As promised, I’m going to show you something cool to do with that rice basic rice recipe I showed you yesterday. Where did I learn these cool tricks with rice, you might be asking? From one of my most-used cookbooks, The Working Parents Cookbook: More Than 200 Recipes for Great Family Meals, which you can click here to find used for around $2 right now. I’ve adjusted the recipe a bit to suit my fancy.
You’ll need a wok or a wide, low skillet; a sturdy utensil with which to push around a lot of food (I use a long-handled bamboo spatula), and the following ingredients:
*1/4 cup of canola oil
* a doubled batch of the rice recipe from yesterday (I usually make mine in the morning, pop it into the fridge, and then it’s ready for frying; it makes this dish really easy and quick to make at crunch time.)
* a few diced green onions
* a cup worth of veggies – you could go with broccoli florets, peppers, green beans, peas, tiny diced carrots, etc.
* 2 tablespoons of soy sauce/tamari
* 4 lightly beaten eggs
First, add the oil to your pan at high heat.
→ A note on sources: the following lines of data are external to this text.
import Literature.IUT.LogVolume.Theorem110StepIIITowerNonVacuity
import Literature.NumberTheory.NumberFields.RelativeDifferentExponentsTower
import Literature.NumberTheory.NumberFields.DifferentIdealIntBase
import HarnessLib

/-!
# [IUTchIV] Theorem 1.10, Step (ii) at the GENUINE place data of a real tower: the relative form of
# Prop. 1.3 (i) and the first display `log(𝔡^{L₀}) + log(𝔣^{L₀}) ≤ log(𝔡^L) + log(𝔣^L)`

Mochizuki, *Inter-universal Teichmüller theory IV*, RIMS manuscript (Apr. 2020; = PRIMS **57** (2021)),
proof of Thm. 1.10, Step (ii), p. 24: "the inequality `log(𝔡^{F_tpd}) + log(𝔣^{F_tpd}) ≤ log(𝔡^F) + log(𝔣^F)`
follows immediately from Proposition 1.3, (i)".  The tree's `Theorem110StepII.lean` (abc-iut-S3) proves this
display over ABSTRACT two-level place data `Thm110StepII.PlaceData V W` from the per-place hypothesis
`h13i : d_w ≥ d_v + (e_{w/v} − 1)/e_w` (`PlaceData.first_display`), and `Theorem110StepIIITowerNonVacuity.lean`
(this seat) shows that `PlaceData`/`StepIIITower` are inhabited by the genuine invariants of every extension of
number fields `F ⊆ K` over any finite set `S` of finite places of `F`.

THIS FILE (theorems only) DISCHARGES `h13i` at that genuine data, i.e. proves the relative Prop. 1.3 (i) in the
normalised-exponent form used by Step (ii):

* `multiplicity_absDifferent_tower` — transitivity of the different down to `ℤ`, exponent by exponent:
  `ord_w 𝔡_{K/ℚ} = ord_w 𝔡_{K/F} + e(w|v)·ord_v 𝔡_{F/ℚ}` (tree `multiplicity_differentIdeal_tower` for
  `ℚ ⊆ F ⊆ K` + `𝔡_{·/ℤ} = 𝔡_{·/𝓞ℚ}`);
* `ramificationIdx_rel_mul_add_le_multiplicity_absDifferent` — hence, by Dedekind's `e(w|v) − 1 ≤ ord_w 𝔡_{K/F}`:
  `e(w|v)·ord_v 𝔡_{F/ℚ} + (e(w|v) − 1) ≤ ord_w 𝔡_{K/ℚ}`;
* `PlaceData.prop13iRel_of_genuine` — for ANY place data whose `e_v, d_v, e_{w/v}, d_w` are the genuine
  `e(v|p), ord_v(𝔡_{F/ℚ})/e(v|p), e(w|v), ord_w(𝔡_{K/ℚ})/e(w|p)`: `d_v + (e_{w/v} − 1)/(e_{w/v}·e_v) ≤ d_w`
  (divide the previous line by `e(w|p) = e(v|p)·e(w|v)`);
* `PlaceData.first_display_of_genuine` — THE FIRST DISPLAY at genuine data, unconditionally;
* `Thm110StepIII.exists_stepIIITower_first_display` — packaged with the genuine `StepIIITower` of
  `Theorem110StepIIITowerNonVacuity.lean`: at every real tower both the Step (ii) first display and the Step
  (iii) bound on the distinguished primes hold for the genuine numbers.

(The cell also proves the first display for real fields directly in arithmetic-divisor vocabulary,
`DifferentConductorTower.ndeg_different_add_reduced_mono`; the present file is the bridge showing that the
ABSTRACT Step (ii) assembly is instantiated by real towers, answering the "numeric shadow" concern on the
`PlaceData` files.)  Classical algebraic number theory; nothing here takes a side on [IUTchIII] Cor. 3.12.
-/

noncomputable section

namespace Literature.IUT.LogVolume

open NumberField IsDedekindDomain Finset
open Literature.NumberTheory.NumberFields (multiplicity_differentIdeal_tower
  ramificationIdx_sub_one_le_multiplicity_differentIdeal differentIdeal_int_eq_differentIdeal_ringOfIntegers_rat)
open scoped Classical

variable (F K : Type*) [Field F] [NumberField F] [Field K] [NumberField K] [Algebra F K]

/-! ### Transitivity of the different down to `ℤ`, prime by prime -/

section Local

variable {F K}

/-- **`ord_w 𝔡_{K/ℚ} = ord_w 𝔡_{K/F} + e(w|v)·ord_v 𝔡_{F/ℚ}`** for a maximal ideal `w` of `𝓞 K` over
`v = w ∩ 𝓞 F` (transitivity `𝔡_{K/ℚ} = 𝔡_{K/F}·𝔡_{F/ℚ}𝓞_K`, exponent form, with the base presented as `ℤ`).
[cite: NeukirchANT1999, Ch. III (2.2)] -/
theorem multiplicity_absDifferent_tower (w : Ideal (𝓞 K)) [w.IsMaximal] :
    multiplicity w (differentIdeal ℤ (𝓞 K)) = multiplicity w (differentIdeal (𝓞 F) (𝓞 K)) +
      w.ramificationIdx (𝓞 F) * multiplicity (w.under (𝓞 F)) (differentIdeal ℤ (𝓞 F)) := by
  haveI : IsScalarTower ℚ F K := IsScalarTower.of_algebraMap_eq fun q => by simp [map_ratCast]
  rw [differentIdeal_int_eq_differentIdeal_ringOfIntegers_rat K,
    differentIdeal_int_eq_differentIdeal_ringOfIntegers_rat F]
  exact multiplicity_differentIdeal_tower ℚ F K w

/-- **Relative Prop. 1.3 (i) in absolute exponents**: `e(w|v)·ord_v 𝔡_{F/ℚ} + (e(w|v) − 1) ≤ ord_w 𝔡_{K/ℚ}`
(the previous identity and Dedekind's `e(w|v) − 1 ≤ ord_w 𝔡_{K/F}`). [cite: NeukirchANT1999, Ch. III (2.6)] -/
theorem ramificationIdx_rel_mul_add_le_multiplicity_absDifferent (w : Ideal (𝓞 K)) [w.IsMaximal] :
    w.ramificationIdx (𝓞 F) * multiplicity (w.under (𝓞 F)) (differentIdeal ℤ (𝓞 F)) +
        (w.ramificationIdx (𝓞 F) - 1) ≤ multiplicity w (differentIdeal ℤ (𝓞 K)) := by
  rw [multiplicity_absDifferent_tower (F := F) w]
  have h := ramificationIdx_sub_one_le_multiplicity_differentIdeal F K w
  omega

end Local

/-! ### Prop. 1.3 (i), relative form, at genuine place data; the first display -/

namespace Thm110StepII

namespace PlaceData

variable {F K}

/-- **`h13i` DISCHARGED at genuine data**: for place data over `F ⊆ K` indexed by a finite set `S` of finite
places of `F` and the primes of `𝓞 K` over them, whose `e_v, d_v, e_{w/v}, d_w` are the genuine
`e(v|p)`, `ord_v(𝔡_{F/ℚ})/e(v|p)`, `e(w|v)`, `ord_w(𝔡_{K/ℚ})/e(w|p)`, the relative Prop. 1.3 (i)
`d_v + (e_{w/v} − 1)/(e_{w/v}·e_v) ≤ d_w` holds at every `w | v`.
[cite: Mochizuki2012, IUTchIV Prop. 1.3 (i) p. 12; Thm. 1.10 Step (ii) p. 24] -/
theorem prop13iRel_of_genuine {S : Finset (HeightOneSpectrum (𝓞 F))}
    (T : PlaceData ↥S (fun v => ↥(IsDedekindDomain.primesOverFinset v.1.asIdeal (𝓞 K))))
    (he0 : ∀ v : ↥S, T.e0 v = v.1.asIdeal.ramificationIdx ℤ)
    (hd0 : ∀ v : ↥S, T.d0 v =
      (multiplicity v.1.asIdeal (differentIdeal ℤ (𝓞 F)) : ℝ) / (v.1.asIdeal.ramificationIdx ℤ : ℕ))
    (herel : ∀ (v : ↥S) (w : ↥(IsDedekindDomain.primesOverFinset v.1.asIdeal (𝓞 K))),
      T.erel v w = Ideal.ramificationIdx' v.1.asIdeal w.1)
    (hd : ∀ (v : ↥S) (w : ↥(IsDedekindDomain.primesOverFinset v.1.asIdeal (𝓞 K))),
      T.d v w = (multiplicity w.1 (differentIdeal ℤ (𝓞 K)) : ℝ) / (w.1.ramificationIdx ℤ : ℕ)) :
    ∀ (v : ↥S) (w : ↥(IsDedekindDomain.primesOverFinset v.1.asIdeal (𝓞 K))),
      T.d0 v + ((T.erel v w : ℝ) - 1) / (T.erel v w * T.e0 v) ≤ T.d v w := by
  intro v w
  haveI := v.1.isMaximal
  -- `w` is a maximal ideal of `𝓞 K` over `v`
  have hw := w.2
  rw [IsDedekindDomain.mem_primesOverFinset_iff v.1.ne_bot] at hw
  haveI : w.1.IsPrime := hw.1
  haveI : w.1.LiesOver v.1.asIdeal := hw.2
  have hne : w.1 ≠ ⊥ := Ideal.ne_bot_of_mem_primesOver v.1.ne_bot hw
  haveI : w.1.IsMaximal := Ideal.IsPrime.isMaximal inferInstance hne
  have hunder : w.1.under (𝓞 F) = v.1.asIdeal := (Ideal.LiesOver.over (P := w.1) (p := v.1.asIdeal)).symm
  -- the genuine numbers
  have hrel : Ideal.ramificationIdx' v.1.asIdeal w.1 = w.1.ramificationIdx (𝓞 F) :=
    Ideal.ramificationIdx'_eq_ramificationIdx (p := v.1.asIdeal) (q := w.1) v.1.ne_bot
  have htower : v.1.asIdeal.ramificationIdx ℤ * Ideal.ramificationIdx' v.1.asIdeal w.1 =
      w.1.ramificationIdx ℤ := Thm110StepIII.ramificationIdx_int_mul_ramificationIdx' v.1 w.2
  have hkey := ramificationIdx_rel_mul_add_le_multiplicity_absDifferent (F := F) w.1
  rw [hunder, ← hrel] at hkey
  -- abbreviations and positivity
  set e : ℕ := v.1.asIdeal.ramificationIdx ℤ with he_def
  set r : ℕ := Ideal.ramificationIdx' v.1.asIdeal w.1 with hr_def
  set a : ℕ := multiplicity v.1.asIdeal (differentIdeal ℤ (𝓞 F)) with ha_def
  set m : ℕ := multiplicity w.1 (differentIdeal ℤ (𝓞 K)) with hm_def
  have he_pos : 0 < e := Ideal.ramificationIdx_pos v.1.asIdeal ℤ
  have hr_pos : 0 < r := Thm110StepIII.ramificationIdx'_pos_of_mem v.1 w.2
  have heR : (0 : ℝ) < e := by exact_mod_cast he_pos
  have hrR : (0 : ℝ) < r := by exact_mod_cast hr_pos
  -- `r·a + (r - 1) ≤ m` over `ℝ`
  have hkeyR : (r : ℝ) * a + ((r : ℝ) - 1) ≤ m := by
    have h1 : 1 ≤ r := hr_pos
    have : ((r * a + (r - 1) : ℕ) : ℝ) ≤ m := by exact_mod_cast hkey
    push_cast [Nat.cast_sub h1] at this
    linarith
  rw [hd0 v, herel v w, he0 v, hd v w, ← htower]
  push_cast
  have hfrac : (a : ℝ) / e + ((r : ℝ) - 1) / ((r : ℝ) * e) = ((r : ℝ) * a + ((r : ℝ) - 1)) / ((e : ℝ) * r) := by
    field_simp
  rw [hfrac]
  exact div_le_div_of_nonneg_right hkeyR (by positivity)

/-- **Step (ii), FIRST DISPLAY, at genuine place data — unconditional**:
`log(𝔡^{F}) + log(𝔣^{F}) ≤ log(𝔡^{K}) + log(𝔣^{K})` (`PlaceData.logDiff0 + logCond0 ≤ logDiff + logCond`) for
every place data over a real tower `F ⊆ K` carrying the genuine `e_v, d_v, e_{w/v}, d_w` (S3's
`first_display` with its Prop. 1.3 (i) hypothesis discharged by `prop13iRel_of_genuine`).
[cite: Mochizuki2012, IUTchIV Thm. 1.10 Step (ii) p. 24] -/
theorem first_display_of_genuine {S : Finset (HeightOneSpectrum (𝓞 F))}
    (T : PlaceData ↥S (fun v => ↥(IsDedekindDomain.primesOverFinset v.1.asIdeal (𝓞 K))))
    (he0 : ∀ v : ↥S, T.e0 v = v.1.asIdeal.ramificationIdx ℤ)
    (hd0 : ∀ v : ↥S, T.d0 v =
      (multiplicity v.1.asIdeal (differentIdeal ℤ (𝓞 F)) : ℝ) / (v.1.asIdeal.ramificationIdx ℤ : ℕ))
    (herel : ∀ (v : ↥S) (w : ↥(IsDedekindDomain.primesOverFinset v.1.asIdeal (𝓞 K))),
      T.erel v w = Ideal.ramificationIdx' v.1.asIdeal w.1)
    (hd : ∀ (v : ↥S) (w : ↥(IsDedekindDomain.primesOverFinset v.1.asIdeal (𝓞 K))),
      T.d v w = (multiplicity w.1 (differentIdeal ℤ (𝓞 K)) : ℝ) / (w.1.ramificationIdx ℤ : ℕ)) :
    T.logDiff0 + T.logCond0 ≤ T.logDiff + T.logCond :=
  T.first_display (prop13iRel_of_genuine T he0 hd0 herel hd)

end PlaceData

end Thm110StepII

/-! ### Steps (ii) and (iii) together at the genuine `StepIIITower` -/

namespace Thm110StepIII

/-- **Steps (ii) + (iii) at every real tower**: for number fields `F ⊆ K`, a finite set `S` of finite places of
`F`, bad places `Sbad` and `l ≥ 1`, the genuine `StepIIITower` of `exists_stepIIITower_ofNumberFields`
satisfies BOTH the Step (ii) first display `log(𝔡^F) + log(𝔣^F) ≤ log(𝔡^K) + log(𝔣^K)` and the Step (iii)
bound `log(𝔰^ℚ) ≤ 2·[F:ℚ]·(log(𝔡^K) + log(𝔣^K)) + log(2·3·5·l)` for its genuine numbers — the abstract
assemblies of `Theorem110StepII.lean` / `Theorem110StepIIITower.lean` instantiated, with no residual
hypothesis. [cite: Mochizuki2012, IUTchIV Thm. 1.10 Steps (ii)–(iii) pp. 24–26] -/
theorem exists_stepIIITower_first_display (S Sbad : Finset (HeightOneSpectrum (𝓞 F))) {l : ℕ}
    (hl : 0 < l) :
    ∃ T : StepIIITower ↥S (fun v => ↥(IsDedekindDomain.primesOverFinset v.1.asIdeal (𝓞 K))),
      T.deg0 = Module.finrank ℚ F ∧ T.n = Module.finrank F K ∧ T.l = l ∧
      (∀ v : ↥S, T.bad v = true ↔ v.1 ∈ Sbad) ∧
      (∀ (v : ↥S) (w : ↥(IsDedekindDomain.primesOverFinset v.1.asIdeal (𝓞 K))),
        T.d v w = (multiplicity w.1 (differentIdeal ℤ (𝓞 K)) : ℝ) / (w.1.ramificationIdx ℤ : ℕ)) ∧
      (∀ q, q ∈ T.dst ↔ (q.Prime ∧ q ∣ 2 * 3 * 5 * l) ∨
        ∃ v : ↥S, residueChar F v.1 = q ∧ (v.1 ∈ Sbad ∨
          ∀ w : ↥(IsDedekindDomain.primesOverFinset v.1.asIdeal (𝓞 K)),
            0 < multiplicity w.1 (differentIdeal ℤ (𝓞 K)))) ∧
      T.logDiff0 + T.logCond0 ≤ T.logDiff + T.logCond ∧
      T.logsQ ≤ 2 * T.deg0 * (T.logDiff + T.logCond) + Real.log (2 * 3 * 5 * (T.l : ℝ)) := by
  obtain ⟨T, h0, hn, hlT, -, he0, -, hd0, hbad, herel, -, hd, hdst⟩ :=
    exists_stepIIITower_ofNumberFields F K S Sbad hl
  exact ⟨T, h0, hn, hlT, hbad, hd, hdst,
    Thm110StepII.PlaceData.first_display_of_genuine T.toPlaceData he0 hd0 herel hd, T.logsQ_le⟩

end Thm110StepIII

end Literature.IUT.LogVolume

end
Once it begins to bubble, dump in the rice. Stir it to break up the clumps and absorb all of the oil for about four minutes. Next, push all the rice to one half of the pan and turn the heat down to medium. Add the onions and veggies to the empty spot and saute for about two minutes. Mix it all together with the rice, add your soy sauce, and mix it all up.
Shove it all to the side of the pan again, this time pouring the eggs into the empty side and scrambling them. Then mix it all together so that the egg pieces are tiny and mixed throughout. Doing it all in this order eliminates over-cooked…anything.
And that’s it.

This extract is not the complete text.